### [What to work on]
What lines in the listing below hold the string "distinct"? Please copy them out.

-- Raw data follows --

/-! ## 1. The edge-plaquette geometry (2.21)–(2.23) of the tori -/

/-- BIJ's EDGE-PLAQUETTE geometry of Sect. 2 p. 305 [PDF 7] INSTANTIATED BY THE TORI of the series, as the uniform cell carrier
`BIJ85CellAverages.Cells` with exponent `m = 2`: fine cells = plaquettes of `T^{(j)}` (`Plaq P j`), coarse cells = plaquettes of
`T^{(j+1)}`, and `p = ⟨x, μ, ν⟩` lies in `B^e(p′)`, `p′ = ⟨blockOf x, μ, ν⟩`, iff both bonds `⟨x, x + e_μ⟩`, `⟨x, x + e_ν⟩` leave the block
`B(blockOf x)` — verbatim *"those unit plaquettes p which (i) are parallel to p′, (ii) whose bonds touch four distinct L-blocks, and
(iii) such that these L-blocks contain the corners of p′"* (`mem_edgeB_iff`, `blockOf_corner`); block size `P.L`, dimension `P.d ≥ 2`
(hypothesis `hd`: the carrier requires `m ≤ d`). [cite: BalabanImbrieJaffe1985, (2.21) p.305] -/
@[reducible] noncomputable def torusEdgeCells (P : Params) (j : ℕ) (hd : 2 ≤ P.d) : Cells where
  F := Plaq P j
  C := Plaq P (j + 1)
  fF := inferInstance
  fC := inferInstance
  dF := Classical.decEq _
  dC := Classical.decEq _
  cell p := if blockOf (p.src.shift p.μ) = (blockOf p.src).shift p.μ ∧ blockOf (p.src.shift p.ν) = (blockOf p.src).shift p.ν
    then some ⟨blockOf p.src, p.μ, p.ν, p.hμν⟩ else none
  L := P.L
  d := P.d
  m := 2
  one_le_L := by have := P.hL.2; omega
  m_le_d := hd

/-- kernel: membership in `B^e(p′)` on the tori, in the vocabulary of `Setup` — (i) `p` parallel to `p′`, (ii)–(iii) the blocks of the
corners `x`, `x + e_μ`, `x + e_ν` of `p` are the corners `y`, `y + e_μ`, `y + e_ν` of `p′` (the fourth corner follows, `blockOf_corner`).
[cite: BalabanImbrieJaffe1985, (2.21) p.305] -/
theorem mem_edgeB_iff (hd : 2 ≤ P.d) (p' : Plaq P (j + 1)) (p : Plaq P j) :
    p ∈ (torusEdgeCells P j hd).B p' ↔
      p.μ = p'.μ ∧ p.ν = p'.ν ∧ blockOf p.src = p'.src ∧ blockOf (p.src.shift p.μ) = p'.src.shift p'.μ ∧
        blockOf (p.src.shift p.ν) = p'.src.shift p'.ν := by
  rw [(torusEdgeCells P j hd).mem_B]
  show (if blockOf (p.src.shift p.μ) = (blockOf p.src).shift p.μ ∧ blockOf (p.src.shift p.ν) = (blockOf p.src).shift p.ν
    then some (⟨blockOf p.src, p.μ, p.ν, p.hμν⟩ : Plaq P (j + 1)) else none) = some p' ↔ _
  obtain ⟨x, μ, ν, hμν⟩ := p
  obtain ⟨y, μ', ν', hμν'⟩ := p'
  simp only
  constructor
  · intro h
    split_ifs at h with hc
    simp only [Option.some.injEq, Plaq.mk.injEq] at h
    obtain ⟨rfl, rfl, rfl⟩ := h
    exact ⟨rfl, rfl, rfl, hc.1, hc.2⟩
  · rintro ⟨rfl, rfl, rfl, h1, h2⟩
    rw [if_pos ⟨h1, h2⟩]

/-- kernel geometry of (2.21) on the tori: for `x = blockSite y r`, the plaquette `⟨x, μ, ν⟩` is an edge plaquette iff `r_μ = r_ν = L − 1`,
and then it lies in `B^e(⟨y, μ, ν⟩)` (standing range). [cite: BalabanImbrieJaffe1985, (2.21) p.305] -/
theorem mem_edgeB_blockSite_iff (hj : j + 1 ≤ P.m + P.K) (hd : 2 ≤ P.d) (p' : Plaq P (j + 1)) (y : Site P (j + 1))
    (r : Fin P.d → Fin P.L) {μ ν : Fin P.d} (hμν : μ < ν) :
    (⟨Site.blockSite y r, μ, ν, hμν⟩ : Plaq P j) ∈ (torusEdgeCells P j hd).B p' ↔
      p' = ⟨y, μ, ν, hμν⟩ ∧ (r μ : ℕ) + 1 = P.L ∧ (r ν : ℕ) + 1 = P.L := by
  rw [mem_edgeB_iff, Site.blockOf_blockSite hj, blockOf_shift_blockSite hj, blockOf_shift_blockSite hj]
  obtain ⟨y', μ', ν', hμν'⟩ := p'
  simp only [Plaq.mk.injEq]
  constructor
  · rintro ⟨rfl, rfl, rfl, h1, h2⟩
    refine ⟨⟨rfl, rfl, rfl⟩, ?_, ?_⟩
    · by_contra hne
      rw [if_neg hne] at h1
      exact shift_ne_self y μ h1.symm
    · by_contra hne
      rw [if_neg hne] at h2
      exact shift_ne_self y ν h2.symm
  · rintro ⟨⟨rfl, rfl, rfl⟩, h1, h2⟩
    exact ⟨rfl, rfl, rfl, by rw [if_pos h1], by rw [if_pos h2]⟩

/-- kernel, (ii)–(iii) completed: for an edge plaquette `p ∈ B^e(p′)` the FOURTH corner `x + e_μ + e_ν` of `p` lies in the block of
the fourth corner `y + e_μ + e_ν` of `p′` as well (*"whose bonds touch four distinct L-blocks … these L-blocks contain the corners of
p′"*; standing range). [cite: BalabanImbrieJaffe1985, (2.21) p.305] -/
theorem blockOf_corner (hj : j + 1 ≤ P.m + P.K) (hd : 2 ≤ P.d) {p' : Plaq P (j + 1)} {p : Plaq P j}
    (h : p ∈ (torusEdgeCells P j hd).B p') : blockOf ((p.src.shift p.μ).shift p.ν) = (p'.src.shift p'.μ).shift p'.ν := by
  obtain ⟨x, μ, ν, hμν⟩ := p
  obtain ⟨r, hr⟩ := exists_eq_blockSite hj x
  rw [hr] at h
  obtain ⟨rfl, hμ, hν⟩ := (mem_edgeB_blockSite_iff hj hd p' (blockOf x) r hμν).mp h
  simp only
  rw [hr, Site.blockOf_blockSite hj, shift_blockSite_of_eq hj (blockOf x) r μ hμ, blockOf_shift_blockSite hj,
    if_pos (show ((Function.update r μ (⟨0, P.L_pos⟩ : Fin P.L) ν : Fin P.L) : ℕ) + 1 = P.L by
      rw [Function.update_of_ne (ne_of_lt hμν).symm]; exact hν)]

/-- kernel: `r ↦ ⟨blockSite y r, μ, ν⟩` is injective (standing range) — the edge plaquettes of `p′` as an embedded copy of the free
offsets. [cite: BalabanImbrieJaffe1985, (2.21) p.305] -/
def edgePlaqEmb (hj : j + 1 ≤ P.m + P.K) (y : Site P (j + 1)) {μ ν : Fin P.d} (hμν : μ < ν) : (Fin P.d → Fin P.L) ↪ Plaq P j :=
  ⟨fun r => ⟨Site.blockSite y r, μ, ν, hμν⟩, fun _ _ h => (AveragingRT.blockSite_inj hj (Plaq.mk.inj h).1).2⟩

/-- kernel geometry of (2.21): on the tori the edge plaquettes of `p′ = ⟨y, μ, ν⟩` are exactly the plaquettes `⟨blockSite y r, μ, ν⟩` with
offsets `r_μ = r_ν = L − 1` (the edge of `B(y)` towards `B(y + e_μ)` and `B(y + e_ν)`; Fig. 1 p. 304), the other `d − 2` offsets free
(standing range). [cite: BalabanImbrieJaffe1985, (2.21) p.305] -/
theorem edgeB_eq_map (hj : j + 1 ≤ P.m + P.K) (hd : 2 ≤ P.d) (y : Site P (j + 1)) {μ ν : Fin P.d} (hμν : μ < ν) :
    (torusEdgeCells P j hd).B ⟨y, μ, ν, hμν⟩ =
      (Fintype.piFinset fun κ => if κ = μ ∨ κ = ν then {(⟨P.L - 1, by have := P.hL.2; omega⟩ : Fin P.L)} else Finset.univ).map
        (edgePlaqEmb hj y hμν) := by
  ext p
  rw [Finset.mem_map]
  constructor
  · intro h
    obtain ⟨x, μ₀, ν₀, hμν₀⟩ := p
    obtain ⟨r, hr⟩ := exists_eq_blockSite hj x
    have h0 := (mem_edgeB_iff hd _ _).mp h
    obtain ⟨rfl, rfl, hy, -, -⟩ := h0
    simp only at hy
    rw [hr, hy] at h
    obtain ⟨-, hμ, hν⟩ := (mem_edgeB_blockSite_iff hj hd _ y r hμν₀).mp h
    refine ⟨r, Fintype.mem_piFinset.mpr fun κ => ?_, ?_⟩
    · by_cases hκ : κ = μ₀ ∨ κ = ν₀
      · rw [if_pos hκ, Finset.mem_singleton]
        rcases hκ with rfl | rfl
        · exact Fin.ext (by simp only; omega)
        · exact Fin.ext (by simp only; omega)
      · rw [if_neg hκ]
        exact Finset.mem_univ _
    · show (⟨Site.blockSite y r, μ₀, ν₀, hμν⟩ : Plaq P j) = ⟨x, μ₀, ν₀, hμν₀⟩
      simp only [Plaq.mk.injEq, and_true]
      rw [hr, hy]
  · rintro ⟨r, hr, rfl⟩
    have hL := P.hL.2
    have hμ : (r μ : ℕ) = P.L - 1 := by
      have := Fintype.mem_piFinset.mp hr μ
      rw [if_pos (Or.inl rfl), Finset.mem_singleton] at this
      exact congrArg Fin.val this
    have hν : (r ν : ℕ) = P.L - 1 := by
      have := Fintype.mem_piFinset.mp hr ν
      rw [if_pos (Or.inr rfl), Finset.mem_singleton] at this
      exact congrArg Fin.val this
    exact (mem_edgeB_blockSite_iff hj hd _ y r hμν).mpr ⟨rfl, by omega, by omega⟩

-- Raw data concluded --

### [Task response]
`B(blockOf x)` — verbatim *"those unit plaquettes p which (i) are parallel to p′, (ii) whose bonds touch four distinct L-blocks, and
the fourth corner `y + e_μ + e_ν` of `p′` as well (*"whose bonds touch four distinct L-blocks … these L-blocks contain the corners of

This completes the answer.